Some technologies, particularly DirectAccess and several IPv6 transition mechanisms, belong strongly to the Windows Server 2016 period. They remain useful here as historical networking concepts.

Addressing

Every network service depends on correct IP addressing.

An IPv4 address identifies an interface, while the subnet mask or prefix determines which addresses are local. Traffic for another network is sent to a router, normally through the configured default gateway.

Private IPv4 ranges are used inside networks and are not routed directly across the public internet. Network Address Translation can translate internal addresses when clients communicate externally.

A subnet plan should provide enough addresses without creating unnecessarily large broadcast domains. The plan should also leave space for new sites, device types and services.

Static addresses are appropriate for infrastructure that must remain reachable at a predictable address. Dynamic addresses reduce manual work for clients and are normally supplied by DHCP.

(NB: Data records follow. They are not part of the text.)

/-- **Velocity gradient in material form**: `D_t ∂ᵢuⱼ = -∂ᵢGⱼ - Σₖ ∂ᵢuₖ ∂ₖuⱼ` (the convective
commutator `Σₖ uₖ (∂ₖ∂ᵢ - ∂ᵢ∂ₖ) uⱼ` vanishes by Schwarz). [folklore] -/
theorem Dt_dVelocity (hE : IsHardSphereEulerSolution σ T ρ u θ)
    (hZ : ContDiffOn ℝ ∞ Zf (Ioo (-η₀) η₀)) (hEq : EqOn hsCompressibility Zf (Ioo 0 η₀))
    (hσ : 0 < σ) (hpack : ∀ s ∈ Ico 0 T, ∀ x, ρ s x * σ ^ 3 < η₀)
    {s : ℝ} (hs : s ∈ Ico 0 T) (x : T3) (i j : Fin 3) :
    Torus.timeDerivWithin (Ico 0 T) (fun s => Torus.partialDeriv i (fun y => u s y j)) s x +
        ∑ k, u s x k * Torus.partialDeriv k (Torus.partialDeriv i (fun y => u s y j)) x =
      -((Torus.partialDeriv i (θ s) x *
            (Zf (ρ s x * σ ^ 3) + ρ s x * σ ^ 3 * deriv Zf (ρ s x * σ ^ 3)) +
          θ s x * ((2 * deriv Zf (ρ s x * σ ^ 3) +
            ρ s x * σ ^ 3 * deriv (deriv Zf) (ρ s x * σ ^ 3)) *
            (Torus.partialDeriv i (ρ s) x * σ ^ 3))) *
          Torus.partialDeriv j (fun z => Real.log (ρ s z)) x +
        θ s x * (Zf (ρ s x * σ ^ 3) + ρ s x * σ ^ 3 * deriv Zf (ρ s x * σ ^ 3)) *
          Torus.partialDeriv i (Torus.partialDeriv j (fun z => Real.log (ρ s z))) x +
        (deriv Zf (ρ s x * σ ^ 3) * (Torus.partialDeriv i (ρ s) x * σ ^ 3) *
            Torus.partialDeriv j (θ s) x +
          Zf (ρ s x * σ ^ 3) * Torus.partialDeriv i (Torus.partialDeriv j (θ s)) x)) -
      ∑ k, Torus.partialDeriv i (fun y => u s y k) x * Torus.partialDeriv k (fun y => u s y j) x := by
  rw [timeDeriv_dVelocity hE hZ hEq hσ hpack hs x i j]
  have hus : Torus.IsSmooth (u s) := hE.smooth_velocity.isSmooth_slice hs
  simp only [Fin.sum_univ_three]
  rw [Torus.partialDeriv_comm (hus.apply j) 0 i x, Torus.partialDeriv_comm (hus.apply j) 1 i x,
    Torus.partialDeriv_comm (hus.apply j) 2 i x]
  ring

An automatically assigned address in the 169.254.0.0/16 range usually indicates that an IPv4 client could not obtain a normal DHCP lease and fell back to link-local addressing.

IPv6

IPv6 provides a much larger address space and changes several assumptions from IPv4.

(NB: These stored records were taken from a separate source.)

import Summits.ResolutionOfSingularities.ResolutionOfSingularities.Theorems.EquisingularLiftEquisingularLiftNatRouteCurrency
import Summits.ResolutionOfSingularities.ResolutionOfSingularities.Theorems.EquisingularLiftEquisingularLiftNatSplit
import Summits.ResolutionOfSingularities.ResolutionOfSingularities.Theorems.EquisingularLiftEquisingularLiftOfPrimeForms
import HarnessLib

/-!
# Crux `EquisingularLift` (stmt-ResolutionOfSingularities-15660) IN THE STUBS' CURRENCY OF EL♮: the EL conclusion block from `ELNatConclusionO`,
# the route decl from `ELNatConclusionO` at prime-form hypersurfaces `n ≥ 3`, and RUNG LC in EL currency

leafhand-res-equisingularlift-6 g0 (prover, 2026-08-31; one-generation line-first hand on stmt-ResolutionOfSingularities-15660 / -20038 / -20148,
cell `pub/decomp-res`).  DEF-FREE; no `sorry`; standard axioms; ZERO named hypotheses; `--supports stmt-ResolutionOfSingularities-15660 --as helper`,
counted 0.  Companion of …NatRouteCurrency (the flat-text bridge `RouteCurrency.elNatAt_of_elnatO`, this hand) for the bookkeeping crux EL.

Every rung / residue stub of EL♮(3) / EL♮ concludes `ELNatConclusionO k n H ι` (towers of blow-ups of the FIXED ambient `ℙⁿ_O` in regular `O`-flat
centres, E1).  The crux `EquisingularLift` asks, per instance `(p, k, n, H, ι)`, for the EL block (SOME smooth proper ambient `P → Spec O`,
`V(Y)_red ≅ H`, towers in regular centres without E1, irreducible last special fibre, regular reduced closure).  This file records:

* `elConclusion_of_elnatO` — PER INSTANCE, every `n`: `ELNatConclusionO k n H ι` ⇒ the EL block for `(H, ι)` (the bridge + ✓
  `EquisingularLiftNatBands.elConclusion_of_natConclusion`, …NatSplit);
* `equisingularLift_of_forall_elnatO` — the route decl `Theses.EquisingularLift.EquisingularLift` BY NAME from `ELNatConclusionO` at every instance
  of its hypotheses; ★ `equisingularLift_of_forall_elnatO_primeForms` — the same from `ELNatConclusionO` at the PRIME-FORM HYPERSURFACES
  `range ι = V₊(F)`, `F` prime of degree `e ≥ 1`, in `ℙⁿ`, `n ≥ 3` only (✓ `StrataSplit.equisingularLift_of_primeForms`, leafhand-5): the three
  items 15660 / 20038 / 20148 now read ONE currency;
* ★ `el_largeChar_of_hyp` / `el_largeChar` — RUNG LC IN EL CURRENCY: for all `n, D` there is `M(n, D)` such that for every prime `p > M`, every
  algebraically closed `k` of characteristic `p` and every instance of the crux hypotheses with «`ι` an isomorphism ∨ `range ι` on a hypersurface
  of degree `≤ D`» (resp. at the honest cut `range ι = V₊(F)`, `F ≠ 0` of degree `d`), the EL block holds.

* ★ `hasResolution_largeChar_of_hyp` / `hasResolution_largeChar` (append #1) — **RESOLUTION OF SINGULARITIES FOR HYPERSURFACES OF BOUNDED DEGREE IN
  LARGE CHARACTERISTIC**: for all `n, D` there is `M(n, D)` such that for every prime `p > M` and every algebraically closed `k` of characteristic `p`,
  every INTEGRAL closed `H ↪ ℙⁿ_k` with locally principal ideal lying on a hypersurface of degree `≤ D` (resp. every integral `H` with
  `range ι = V₊(F)`, `F ≠ 0` of degree `d`) satisfies `Scheme.HasResolution H` (✓ `el_largeChar(_of_hyp)` + ✓ `EquisingularLiftNatBands.hasResolution_of_elConclusion`);
  `elnatO_hasResolution` — per instance, every `p`: `ELNatConclusionO k n H ι → Scheme.HasResolution H` (the stubs' currency resolves its hypersurface).

HONEST READING: plumbing and rungs only.  `M` is ineffective and degree-dependent; `EquisingularLift` / EL♮ / EL♮(3) quantify over ALL `H` at a
fixed `p` and are NOT proved; no registered stub (`stub_CJS2020Sequence`, `stub_CP2019General`, `stub_blowupModel_ge_five`; the EL♮ residues) is
closed; resolution of singularities in positive characteristic is NOT proved; nothing of [Hironaka2017] (a candidate under adjudication) is asserted
or used.  AI-written; AI review is weaker than expert review.
[cite: Liu2002, Thm. 8.1.19] [cite: Grothendieck1966, EGA IV₃ §8–§9] (method; index only)
-/

set_option linter.dupNamespace false -- mandated namespace `Summit.<Summit>.<Problem>` of this single-conjunct summit

noncomputable section

open CategoryTheory CategoryTheory.Limits AlgebraicGeometry TopologicalSpace Topology
open MvPolynomial HomogeneousIdeal
open Literature.AlgebraicGeometry.Resolution Literature.AlgebraicGeometry.Motives
open Summit.ResolutionOfSingularities.ResolutionOfSingularities.Cruxes.EquisingularLiftNat.Sections
open Summit.ResolutionOfSingularities.ResolutionOfSingularities.Theorems

namespace Summit.ResolutionOfSingularities.ResolutionOfSingularities.Cruxes.EquisingularLift.StrataSplit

IPv6 commonly uses a /64 prefix on a normal LAN. Interfaces can have more than one IPv6 address for different scopes and purposes.

Link-local addresses are automatically available on an interface and are used for communication on the local link. Global unicast addresses are routable through the wider IPv6 network. Unique local addresses provide private-style addressing for internal designs. Multicast replaces many broadcast-style functions.

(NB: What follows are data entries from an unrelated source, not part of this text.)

/-- branch 21 lifted to the union table. -/
theorem rb_A44R_21 : refute Gneg_A44R G_A44R tab_A44R [anchor_A44R, (![3, 1, 2, 0], ![1, 1, 1, 1])] rest_A44R = true :=
  refute_mono Gneg_A44R G_A44R tab_A44R_21 tab_A44R (fun pre h => by unfold tab_A44R; exact certFor_append_left G_A44R _ _ pre (certFor_append_left G_A44R _ _ pre (certFor_append_left G_A44R _ _ pre (certFor_append_left G_A44R _ _ pre (certFor_append_left G_A44R _ _ pre (certFor_append_left G_A44R _ _ pre (certFor_append_left G_A44R _ _ pre (certFor_append_left G_A44R _ _ pre (certFor_append_left G_A44R _ _ pre (certFor_append_left G_A44R _ _ pre (certFor_append_left G_A44R _ _ pre (certFor_append_left G_A44R _ _ pre (certFor_append_left G_A44R _ _ pre (certFor_append_left G_A44R _ _ pre (certFor_append_left G_A44R _ _ pre (certFor_append_left G_A44R _ _ pre (certFor_append_left G_A44R _ _ pre (certFor_append_left G_A44R _ _ pre (certFor_append_left G_A44R _ _ pre (certFor_append_left G_A44R _ _ pre (certFor_append_left G_A44R _ _ pre (certFor_append G_A44R _ _ pre h)))))))))))))))))))))) _ _ refuted_A44R_21

/-- branch 22 lifted to the union table. -/
theorem rb_A44R_22 : refute Gneg_A44R G_A44R tab_A44R [anchor_A44R, (![3, 2, 0, 1], ![1, 1, 1, 1])] rest_A44R = true :=
  refute_mono Gneg_A44R G_A44R tab_A44R_22 tab_A44R (fun pre h => by unfold tab_A44R; exact certFor_append_left G_A44R _ _ pre (certFor_append_left G_A44R _ _ pre (certFor_append_left G_A44R _ _ pre (certFor_append_left G_A44R _ _ pre (certFor_append_left G_A44R _ _ pre (certFor_append_left G_A44R _ _ pre (certFor_append_left G_A44R _ _ pre (certFor_append_left G_A44R _ _ pre (certFor_append_left G_A44R _ _ pre (certFor_append_left G_A44R _ _ pre (certFor_append_left G_A44R _ _ pre (certFor_append_left G_A44R _ _ pre (certFor_append_left G_A44R _ _ pre (certFor_append_left G_A44R _ _ pre (certFor_append_left G_A44R _ _ pre (certFor_append_left G_A44R _ _ pre (certFor_append_left G_A44R _ _ pre (certFor_append_left G_A44R _ _ pre (certFor_append_left G_A44R _ _ pre (certFor_append_left G_A44R _ _ pre (certFor_append_left G_A44R _ _ pre (certFor_append_left G_A44R _ _ pre (certFor_append G_A44R _ _ pre h))))))))))))))))))))))) _ _ refuted_A44R_22
open scoped ENNReal
open Literature.MathematicalPhysics.QuantumFieldTheory.Balaban1983to89
open B11Prop6Scheme (Prop4Hyp)
open GaugeField (GaugeInvariant)
open T4ShellMeasure (SlotAntiConcentration)
open T4CubePoincare (cube)
open T4CubeChartGnomonic (SU2)
open T4CubeChartExp (expFibreChart)
open T4TreeGaugeFixing (NoClosedLoop fixTo noClosedLoop_combBonds)
open T4ShellMeasurePlaquette (expTail₂)
open ShellMeasureLevelAssembly (classifier)
open ShellMeasureMultiGridNorms (WSup)
open ShellMeasurePinnedNorm (pinW kerOpPin)
open ShellMeasureMultiGridNorms.WSup (toPiL)
open ShellMeasureLandauHolonomy (solAt landauExp)
open ShellMeasureLandauHolonomyChart (holOf cplx)
open ShellMeasureLandauHolonomySkew (readOutReal)
open ShellMeasureRayTermsPinnedLandauW (hE_landau_chartRay_pinned_w)
open ShellMeasureRayLogIntegral (rayBound_of_logIntegral rayBound_add)
open ShellMeasureLandauEndFinal (slotAC_realized_su2_landauChart_final)
open ShellMeasureLandauEndRayStokesAssembled (wilsonProfile_nonneg)
open ShellMeasureDecayKernelSums (kerOp)
open ShellMeasureLandauWilsonSquaresKernelsSchwarzField (hE_landau_wilsonSquares_located_schwarz_of_decay_field)
open ShellMeasureRayTermsPinnedLandau (hE_landau_chartRay_pinned completeSpace_wsup)
open ShellMeasureLandauEndWindowRestrictRel (slotAC_realized_su2_landauChart_final_of_reach')
open T4AxialGaugeSmallField (boxPlaqs boxBonds)
open T4AxialGaugeFixing (combBonds)
open ShellMeasureWindowReachCollar (hreach'_of_core_collar)
open ShellMeasureLandauEndWindowReach (reach_family_inhabited)
open ShellMeasureLevelZeroBoxWitness (toyParams blockBonds boxPlaqF)
open ShellMeasureLandauEndAssembledDecayReachV6 (slotAC_realized_su2_landauChart_assembled_decay_v6_of_reach')
open B7Prop2Explicit (C0 c2' unitaryUnits avgClosed_unitaryUnits)
open B7Prop1Local (pdevOn loK bondHiK)
open B7Prop5Flat (BondIn)
open ShellMeasureAverageProp4General (C1cov O1cov C2cov C1cov_pos)
open ShellMeasureLandauCorrectionB7 (landauCf landauRad)
open ShellMeasureLandauCorrectionReal (skewPi isClosed_skewPi)
open ShellMeasureLandauCfBoxLocal (landauCfBox landauCfBox_local landauCfBox_real_binders_local)
open ShellMeasureLandauCorrectionB7Local (landauCorrection_real_binders_flat landauCorrection_binders_local)
open ShellMeasureAverageLocality148 (landauCf_congr)
open ShellMeasureLandauCfPinned (conj_binders_of_local C2cov_nonneg)
open ShellMeasureLandauEndAssembledDecayReachBoxV6 (slotAC_realized_su2_landauChart_assembled_decay_v6_of_core_collar)
open ShellMeasureLinearChartMap (hΦd_of_linear hΦ0_of_linear hΦ_of_linear hΦr_of_linear)
open ShellMeasureLandauEndAssembledDecayCfV6 (slotAC_realized_su2_landauChart_assembled_decay_v6_cfB7)
open ShellMeasureCoTestStarShaped (jco_triple_of_neighbours)
open ShellMeasureLandauEndAssembledDecayCfLinV6 (slotAC_realized_su2_landauChart_assembled_decay_v6_cfB7_lin)
open ShellMeasureDecayKernelSchur (norm_kerOp_le_of_decay_junction_family)
open ShellMeasureLandauEndAssembledDecayCfLinCoTestsV6 (slotAC_realized_su2_landauChart_assembled_decay_v6_cfB7_lin_coTests)
open ShellMeasureRayTermsPinnedLower (hElb_landau_chartRay_pinned_linear)
open ShellMeasureLandauEndAssembledDecayCfLinCoTestsSchurV6 (slotAC_realized_su2_landauChart_assembled_decay_v6_cfB7_lin_coTests_schur)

Neighbor Discovery replaces several IPv4 mechanisms, including ARP. Router Advertisements can tell clients about prefixes and default routes.

Stateful DHCPv6 provides addresses and other options through a DHCP server. Stateless configuration allows the client to create its own address from an advertised prefix while DHCPv6 may still provide additional settings.

The correct model depends on the network design and client support.

Transition

IPv4 and IPv6 can coexist through dual stack, tunneling and translation.

Dual stack gives hosts both protocols and lets applications select the appropriate path.

Technologies such as 6to4, ISATAP and Teredo were designed to tunnel IPv6 through IPv4 networks in different scenarios. NAT64 and DNS64 allow IPv6-only clients to communicate with IPv4 services through translation.

Transition technologies solve a temporary compatibility problem. They should not become an excuse to avoid a clear long-term addressing design.

Routing

Windows Server can route traffic between interfaces through the Remote Access role.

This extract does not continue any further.